Good morning …

Precious Metals

Gold traded above $950 through most of Hong Kong before hitting the skids at the London open then, except for one blip upward late in New York, fell for the rest of the day, finishing at $925.40/oz., down $14.20. Overnight, gold is little changed.

Platinum also traded higher in the Far East before a gradual all-day sell-off in New York pushed the metal near its intraday low, ending at $1058.00/oz., down $14.00. Overnight, platinum has fallen further.

Silver followed gold’s path to a T, closing at $12.95/oz., down 16 cents. Overnight, silver down sharply.

In its longest slump since October of last year, gold fell for the sixth straight session on Monday as some investors sold the yellow metal to cover losses in equity markets.

As things get a little uglier in the stock market, we might see some selling of gold for margin calls, said Frank McGhee, the head dealer at Chicago-based Integrated Brokerage Services. There's some weight on gold now.

Even so, the recent slide in gold prices will likely attract new investors looking for a store of value. Keep in mind, the metal is still up more than 6% this year and close to all-time highs, while the S&P 500 has dropped more than 21% and is at its lowest level in 12 years.

Gold is a good placeholder of value, said Tom Hartmann, a commodity analyst at Altavest Worldwide Trading Inc. in California. If one is scared about their cash sitting in the bank or short-term stock volatility, then perhaps gold would be a place to tuck away some money.

To which we would add: yup.

Currencies and Economic News

In the currency market, the dollar rose against the euro. Late Monday, the euro was trading at $1.2565 vs. $1.2668 on Friday.
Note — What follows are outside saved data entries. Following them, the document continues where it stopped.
import Literature.Topology.FourManifolds.InvolutiveCorkDecompositionProofs
import Literature.Topology.FourManifolds.CorkDecompositionMiddleLevelOfBasisTheorem
import HarnessLib

/-!
# The cork decomposition theorem with involution (`matveyev1996_involutiveDecomposition`): staging of the discharge

Topic `Literature/Topology/FourManifolds` (fact seat
`provefact-Literature.Topology.FourManifolds.matveyev1996_involutiveDecomposition`), sibling
"Proofs" file of `CorkDecompositionInvolutive.lean`, which states the named fact
`Literature.Topology.FourManifolds.matveyev1996_involutiveDecomposition`: R. Kirby, *Akbulut's corks
and h-cobordisms of smooth, simply connected 4-manifolds*, Turkish J. Math. 20 (1996) 85–93
(arXiv:math/9712231), Theorem with **Addendum (D)** — h-cobordant simply connected closed smooth
4-manifolds are `X₁ = C ∪_φ W`, `X₂ = C ∪_{φ ∘ τ} W` for a compact contractible `C` and an
INVOLUTION `τ` of `∂C`.  Everything here is proved; no definition and no named fact is introduced
(net debt `0`).

## State of the fact

The tree carries the same statement twice, up to the order of two existential binders:
`matveyev1996_involutiveDecomposition` (`CorkDecompositionInvolutive.lean`) and
`Literature.Topology.FourManifolds.involutiveCorkDecomposition` (`InvolutiveCorkDecomposition.lean`);
their equivalence and the whole of Kirby's proof of Addendum (D) above Matveyev's part 1 with
Fact 1 — the connected-sum manipulation of Matveyev's proof of part 2 (J. Differential Geom. 44
(1996), p. 3, fig. 2) re-run on the explicit seam-side data of `CorkDecompositionSplittingProof.lean`
so that the twist of `∂(W₁ ♮ W₂) = Σ₁ # Σ₂` is computed (`ψ` on the punctured `Σ₁`, `ψ⁻¹` on the
punctured `Σ₂`: Kirby's "obvious involution", loc. cit. §5) — are the theorems
`involutiveCorkDecomposition_iff_matveyev1996_involutiveDecomposition`,
`involutiveCorkDecomposition_of_partOne_and_fact` and
`matveyev1996_involutiveDecomposition_of_partOne_and_fact` of
`InvolutiveCorkDecompositionProofs.lean`.  Hence `matveyev1996_involutiveDecomposition` has exactly
the frontier of the plain cork theorem `Literature.Topology.FourManifolds.corkDecomposition`
(`CorkDecompositionSplit.lean`): the node
`Literature.Topology.FourManifolds.Matveyev1996_partOne_and_fact` (Matveyev's Theorem part 1 with
Fact 1: the 5-dimensional h-cobordism content), i.e. its two open leaves

1. `Literature.Topology.FourManifolds.Cobordism.Milnor1965_basisTheorem_slab` — Milnor, *Lectures on
   the h-cobordism theorem* (1965), Thm. 7.6 on a slab (giving rung (B), the middle level, by
   `exists_dualSpheres_middleLevel_of_two_three_of_basisTheorem`), and
2. `Literature.Topology.FourManifolds.Matveyev1996_partOne_and_fact_of_dualSpheres` — (H4), the
   four-dimensional construction from the middle level on (Matveyev pp. 1–3 with Fact 1; Kirby
   1996 §3 and Addenda (B), (C)).

This file records the two resulting stagings of the discharge for THIS fact name:

* `Literature.Topology.FourManifolds.matveyev1996_involutiveDecomposition_of_middleLevel_leaves` —
  from (B) as a fact and (H4);
* `Literature.Topology.FourManifolds.matveyev1996_involutiveDecomposition_holds_of` — from the two
  leaves 1–2; once they are discharged,
  `theorem matveyev1996_involutiveDecomposition_holds : matveyev1996_involutiveDecomposition :=
  matveyev1996_involutiveDecomposition_holds_of Cobordism.Milnor1965_basisTheorem_slab_holds
  Matveyev1996_partOne_and_fact_of_dualSpheres_holds` is to be appended here;

and the faithfulness certificate `corkDecomposition_of_matveyev1996_involutiveDecomposition`
(the involutive form refines the one-piece cork theorem).

## References

* R. Kirby, *Akbulut's corks and h-cobordisms of smooth, simply connected 4-manifolds*, Turkish
  J. Math. 20 (1996) 85–93; arXiv:math/9712231: Theorem, Addendum (D) (p. 1) and its proof (§5).
  [KirbyCorks1996]
* R. Matveyev, *A decomposition of smooth simply-connected h-cobordant 4-manifolds*,
  J. Differential Geom. 44 (1996) 571–582; arXiv:dg-ga/9505001: Theorem 1, Fact 1, proof of
  part 2 with fig. 2 (pp. 1–3). [Matveyev1996]
* J. Milnor, *Lectures on the h-cobordism theorem* (1965), Thm. 7.6, Thm. 8.1. [MilnorHCobordism1965]
-/

noncomputable section

namespace Literature.Topology.FourManifolds

/-- **The involutive cork theorem (`matveyev1996_involutiveDecomposition`) from the two
Matveyev-specific leaves (B) and (H4)**: the middle level of the two-three handlebody
(`exists_dualSpheres_middleLevel_of_two_three`) and the four-dimensional construction from the
middle level on with Fact 1 (`Matveyev1996_partOne_and_fact_of_dualSpheres`) give Matveyev's
part 1 with Fact 1 (`matveyev1996_partOne_and_fact_of_middleLevel_leaves`, Milnor's Thm. 8.1 at
the incoming end being discharged), whence the involutive form by Kirby's Addendum (D)
(`matveyev1996_involutiveDecomposition_of_partOne_and_fact`).
[cite: KirbyCorks1996, Theorem and Addendum (D), §§2–5 (arXiv:math/9712231)]
[cite: Matveyev1996, Theorem 1 and its proof, Fact 1 (arXiv pp. 1–3)] -/
theorem matveyev1996_involutiveDecomposition_of_middleLevel_leaves
    (hB : exists_dualSpheres_middleLevel_of_two_three.{0})
    (h4 : Matveyev1996_partOne_and_fact_of_dualSpheres.{0}) :
    matveyev1996_involutiveDecomposition :=
  matveyev1996_involutiveDecomposition_of_partOne_and_fact
    (matveyev1996_partOne_and_fact_of_middleLevel_leaves hB h4)

/-- **Staging of the discharge of `matveyev1996_involutiveDecomposition`**: the fact follows from
the two open leaves of the cork DAG, Milnor's Basis Theorem 7.6 on a slab
(`Cobordism.Milnor1965_basisTheorem_slab`, which gives (B) by
`exists_dualSpheres_middleLevel_of_two_three_of_basisTheorem`) and (H4)
(`Matveyev1996_partOne_and_fact_of_dualSpheres`).  `matveyev1996_involutiveDecomposition_holds`
is this theorem applied to their `_holds`.
[cite: KirbyCorks1996, Theorem and Addendum (D), §§2–5 (arXiv:math/9712231)]
[cite: MilnorHCobordism1965, Thm. 7.6 (PDF p. 50) and Thm. 8.1] -/
theorem matveyev1996_involutiveDecomposition_holds_of
    (h76 : Cobordism.Milnor1965_basisTheorem_slab.{0})
    (h4 : Matveyev1996_partOne_and_fact_of_dualSpheres.{0}) :
    matveyev1996_involutiveDecomposition :=
  matveyev1996_involutiveDecomposition_of_middleLevel_leaves
    (exists_dualSpheres_middleLevel_of_two_three_of_basisTheorem h76) h4

/-- **The involutive form refines the one-piece cork decomposition theorem**
`Literature.Topology.FourManifolds.corkDecomposition` (`CorkTwist.lean`; Curtis–Freedman–Hsiang–Stong
1996, Matveyev 1996), at `Type`: forget that the twist is an involution
(`corkDecomposition_of_involutiveCorkDecomposition` through the equivalence of the two
renderings). [cite: KirbyCorks1996, Theorem, p. 1 (arXiv:math/9712231)] -/
theorem corkDecomposition_of_matveyev1996_involutiveDecomposition
    (h : matveyev1996_involutiveDecomposition) : corkDecomposition.{0} :=
  corkDecomposition_of_involutiveCorkDecomposition
    (involutiveCorkDecomposition_iff_matveyev1996_involutiveDecomposition.2 h)

/-- **`matveyev1996_involutiveDecomposition` from (H4) alone**: with rung (B) discharged
(`exists_dualSpheres_middleLevel_of_two_three_holds`, from Milnor's Thm. 7.6 on a slab,
`Cobordism.Milnor1965_basisTheorem_slab_holds`), the involutive cork decomposition follows from
the single remaining leaf `Matveyev1996_partOne_and_fact_of_dualSpheres` (the theorem from the
middle level: Casson moves and Matveyev's Fact 1).  `matveyev1996_involutiveDecomposition_holds`
is this theorem applied to its `_holds`.
[cite: KirbyCorks1996, Theorem and Addendum (D), §§2–5 (arXiv:math/9712231)]
[cite: Matveyev1996, Theorem 1 and its proof, Fact 1 (arXiv pp. 1–3)] -/
theorem matveyev1996_involutiveDecomposition_of_dualSpheres
    (h4 : Matveyev1996_partOne_and_fact_of_dualSpheres.{0}) :
    matveyev1996_involutiveDecomposition :=
  matveyev1996_involutiveDecomposition_of_middleLevel_leaves
    exists_dualSpheres_middleLevel_of_two_three_holds h4

universe u in
/-- **Matveyev's Theorem 1 with Fact 1 (`Matveyev1996_partOne_and_fact`) from (H4) alone**, rung
(B) being discharged (`exists_dualSpheres_middleLevel_of_two_three_holds`).
[cite: Matveyev1996, Theorem 1 and its proof, Fact 1 (arXiv pp. 1–3)]
[cite: MilnorHCobordism1965, Thm. 7.6 (PDF pp. 50–52) and Thm. 8.1] -/
theorem matveyev1996_partOne_and_fact_of_dualSpheres
    (h4 : Matveyev1996_partOne_and_fact_of_dualSpheres.{u}) :
    Matveyev1996_partOne_and_fact.{u} :=
  matveyev1996_partOne_and_fact_of_middleLevel_leaves
    exists_dualSpheres_middleLevel_of_two_three_holds h4

end Literature.Topology.FourManifolds

end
The dollar gained ground on the euro after European Union leaders refused over the weekend to consider a coordinated bail-out package for troubled Eastern European economies.

The foreign exchange market's perception of the summit should be clear: The EU again has proven that it is unable to manage a coordinated response to the crisis, wrote strategists at Commerzbank.
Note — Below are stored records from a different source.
/-- ★★ **THE FORWARD–BACKWARD STAIRCASE**: rows through `y_{i,k′+dk}` (upper left) and `y_{i+di,k′}` (lower right), compared along «`di` steps `e_ν`, then `dk` steps `−e_ρ`» at both
ends — `C = T_{i,k′+dk}·(g_f h_f⁻¹)·T_{i+di,k′}⁻¹·(g h⁻¹)⁻¹` with `h`, `h_f` the UPWARD `ρ`-connectors — satisfy `dist1 C ≤ dist1 U(∂R_ν) + dist1 U(∂R_ρ)`, `R_ν` in the `ρ`-plane
`k′ + dk`, `R_ρ` the `N × dk` rectangle in the column `i + di` based at `y_{i+di,k′}` (`C = U(∂R_ν)·[(g h⁻¹) U(∂R_ρ)⁻¹ (g h⁻¹)⁻¹]`, `dist1` of an inverse). [cite: Balaban1985Averaging, (9) p.19, (19) p.21] -/
theorem dist1_rowCompareFB_le (U : GaugeField P j G) (x₀ : Site P j) (μ ν ρ : Fin P.d) (N i k' di dk : ℕ) :
    dist1 (rowProd U (shiftN (shiftN x₀ ν i) ρ (k' + dk)) μ N *
        (rowProd U (shiftN (shiftN (shiftN x₀ ν i) ρ (k' + dk)) μ N) ν di *
          (rowProd U (shiftN (shiftN (shiftN x₀ ν (i + di)) ρ k') μ N) ρ dk)⁻¹) *
        (rowProd U (shiftN (shiftN x₀ ν (i + di)) ρ k') μ N)⁻¹ *
        (rowProd U (shiftN (shiftN x₀ ν i) ρ (k' + dk)) ν di * (rowProd U (shiftN (shiftN x₀ ν (i + di)) ρ k') ρ dk)⁻¹)⁻¹) ≤
      dist1 (rect U (shiftN (shiftN x₀ ν i) ρ (k' + dk)) μ ν N di) + dist1 (rect U (shiftN (shiftN x₀ ν (i + di)) ρ k') μ ρ N dk) := by
  have hy1 : shiftN (shiftN (shiftN x₀ ν i) ρ (k' + dk)) ν di = shiftN (shiftN x₀ ν (i + di)) ρ (k' + dk) := by
    rw [shiftN_comm (shiftN x₀ ν i) ν ρ di (k' + dk), shiftN_add]
  have hy2 : shiftN (shiftN (shiftN x₀ ν (i + di)) ρ k') ρ dk = shiftN (shiftN x₀ ν (i + di)) ρ (k' + dk) := shiftN_add _ ρ k' dk
  have e : rowProd U (shiftN (shiftN x₀ ν i) ρ (k' + dk)) μ N *
        (rowProd U (shiftN (shiftN (shiftN x₀ ν i) ρ (k' + dk)) μ N) ν di *
          (rowProd U (shiftN (shiftN (shiftN x₀ ν (i + di)) ρ k') μ N) ρ dk)⁻¹) *
        (rowProd U (shiftN (shiftN x₀ ν (i + di)) ρ k') μ N)⁻¹ *
        (rowProd U (shiftN (shiftN x₀ ν i) ρ (k' + dk)) ν di * (rowProd U (shiftN (shiftN x₀ ν (i + di)) ρ k') ρ dk)⁻¹)⁻¹ =
      rect U (shiftN (shiftN x₀ ν i) ρ (k' + dk)) μ ν N di *
        ((rowProd U (shiftN (shiftN x₀ ν i) ρ (k' + dk)) ν di * (rowProd U (shiftN (shiftN x₀ ν (i + di)) ρ k') ρ dk)⁻¹) *
          (rect U (shiftN (shiftN x₀ ν (i + di)) ρ k') μ ρ N dk)⁻¹ *
          (rowProd U (shiftN (shiftN x₀ ν i) ρ (k' + dk)) ν di * (rowProd U (shiftN (shiftN x₀ ν (i + di)) ρ k') ρ dk)⁻¹)⁻¹) := by
    unfold rect
    rw [hy1, hy2]
    group
  rw [e]
  calc _ ≤ dist1 (rect U (shiftN (shiftN x₀ ν i) ρ (k' + dk)) μ ν N di) +
        dist1 ((rowProd U (shiftN (shiftN x₀ ν i) ρ (k' + dk)) ν di * (rowProd U (shiftN (shiftN x₀ ν (i + di)) ρ k') ρ dk)⁻¹) *
          (rect U (shiftN (shiftN x₀ ν (i + di)) ρ k') μ ρ N dk)⁻¹ *
          (rowProd U (shiftN (shiftN x₀ ν i) ρ (k' + dk)) ν di * (rowProd U (shiftN (shiftN x₀ ν (i + di)) ρ k') ρ dk)⁻¹)⁻¹) :=
        GaugeGroup.dist1_mul_le _ _
    _ = _ := by rw [GaugeGroup.dist1_conj, GaugeGroup.dist1_inv]

/-! ### The mean square over a quadrant of pairs: bookkeeping -/

/-- `Σ_{d < a − k} Q(k + d) ≤ Σ_{c < a} Q(c)` for a non-negative `Q` (the rows `k ≤ c < a` are among all rows). [folklore] -/
private theorem sum_range_sub_shift_le (Q : ℕ → ℝ) (hQ : ∀ c, 0 ≤ Q c) (a k : ℕ) :
    ∑ d ∈ range (a - k), Q (k + d) ≤ ∑ c ∈ range a, Q c := by
  rw [← Finset.sum_Ico_eq_sum_range]
  exact Finset.sum_le_sum_of_subset_of_nonneg (fun c hc => by rw [Finset.mem_Ico] at hc; rw [Finset.mem_range]; exact hc.2)
    fun c _ _ => hQ c

/-- `Σ_{d < a − k} c ≤ a·c` for `0 ≤ c`. [folklore] -/
private theorem sum_range_sub_const_le {c : ℝ} (hc : 0 ≤ c) (a k : ℕ) : ∑ _d ∈ range (a - k), c ≤ (a : ℝ) * c := by
  rw [Finset.sum_const, Finset.card_range, nsmul_eq_mul]
  exact mul_le_mul_of_nonneg_right (by exact_mod_cast Nat.sub_le a k) hc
Worries about the depth of the global downturn, spurred by more bad news about major financial institutions, also contributed to dollar’s performance against other world currencies on Monday.

Markets are frazzled and confidence has been rattled once again, wrote David Watt, senior currency strategist at RBC Capital Markets. Given recent trends it is no surprise that (the) U.S. dollar is in favor.”

Now for a recap of the flurry of economic news that hit us yesterday:

The U.S. government said Monday that it is revamping its bailout of insurance giant AIG, committing up to another $30 billion of taxpayer money and increasing its stake in the company up to 77.9% in an effort to keep the firm from failing on its financial contracts. The new addition brings the total bail-out assistance to AIG to $163 billion, a government official said.

According to a story published by MarketWatch, U.S. manufacturers said business worsened again in February for the 13th straight month, but the pace of the decline didn't accelerate as expected. The Institute for Supply Management said Monday that its monthly purchasing managers' index rose to 35.8% in February from 35.6% in January. Economists were expecting the ISM to fall to 34%. None of the 18 industry sectors reported growth in February. Production fell at a slower pace in February, but employment sentiment dropped to 26.1%, the lowest reading in the 61-year history of the index. Readings over 50% indicate more firms are reporting improving conditions than are reporting declines.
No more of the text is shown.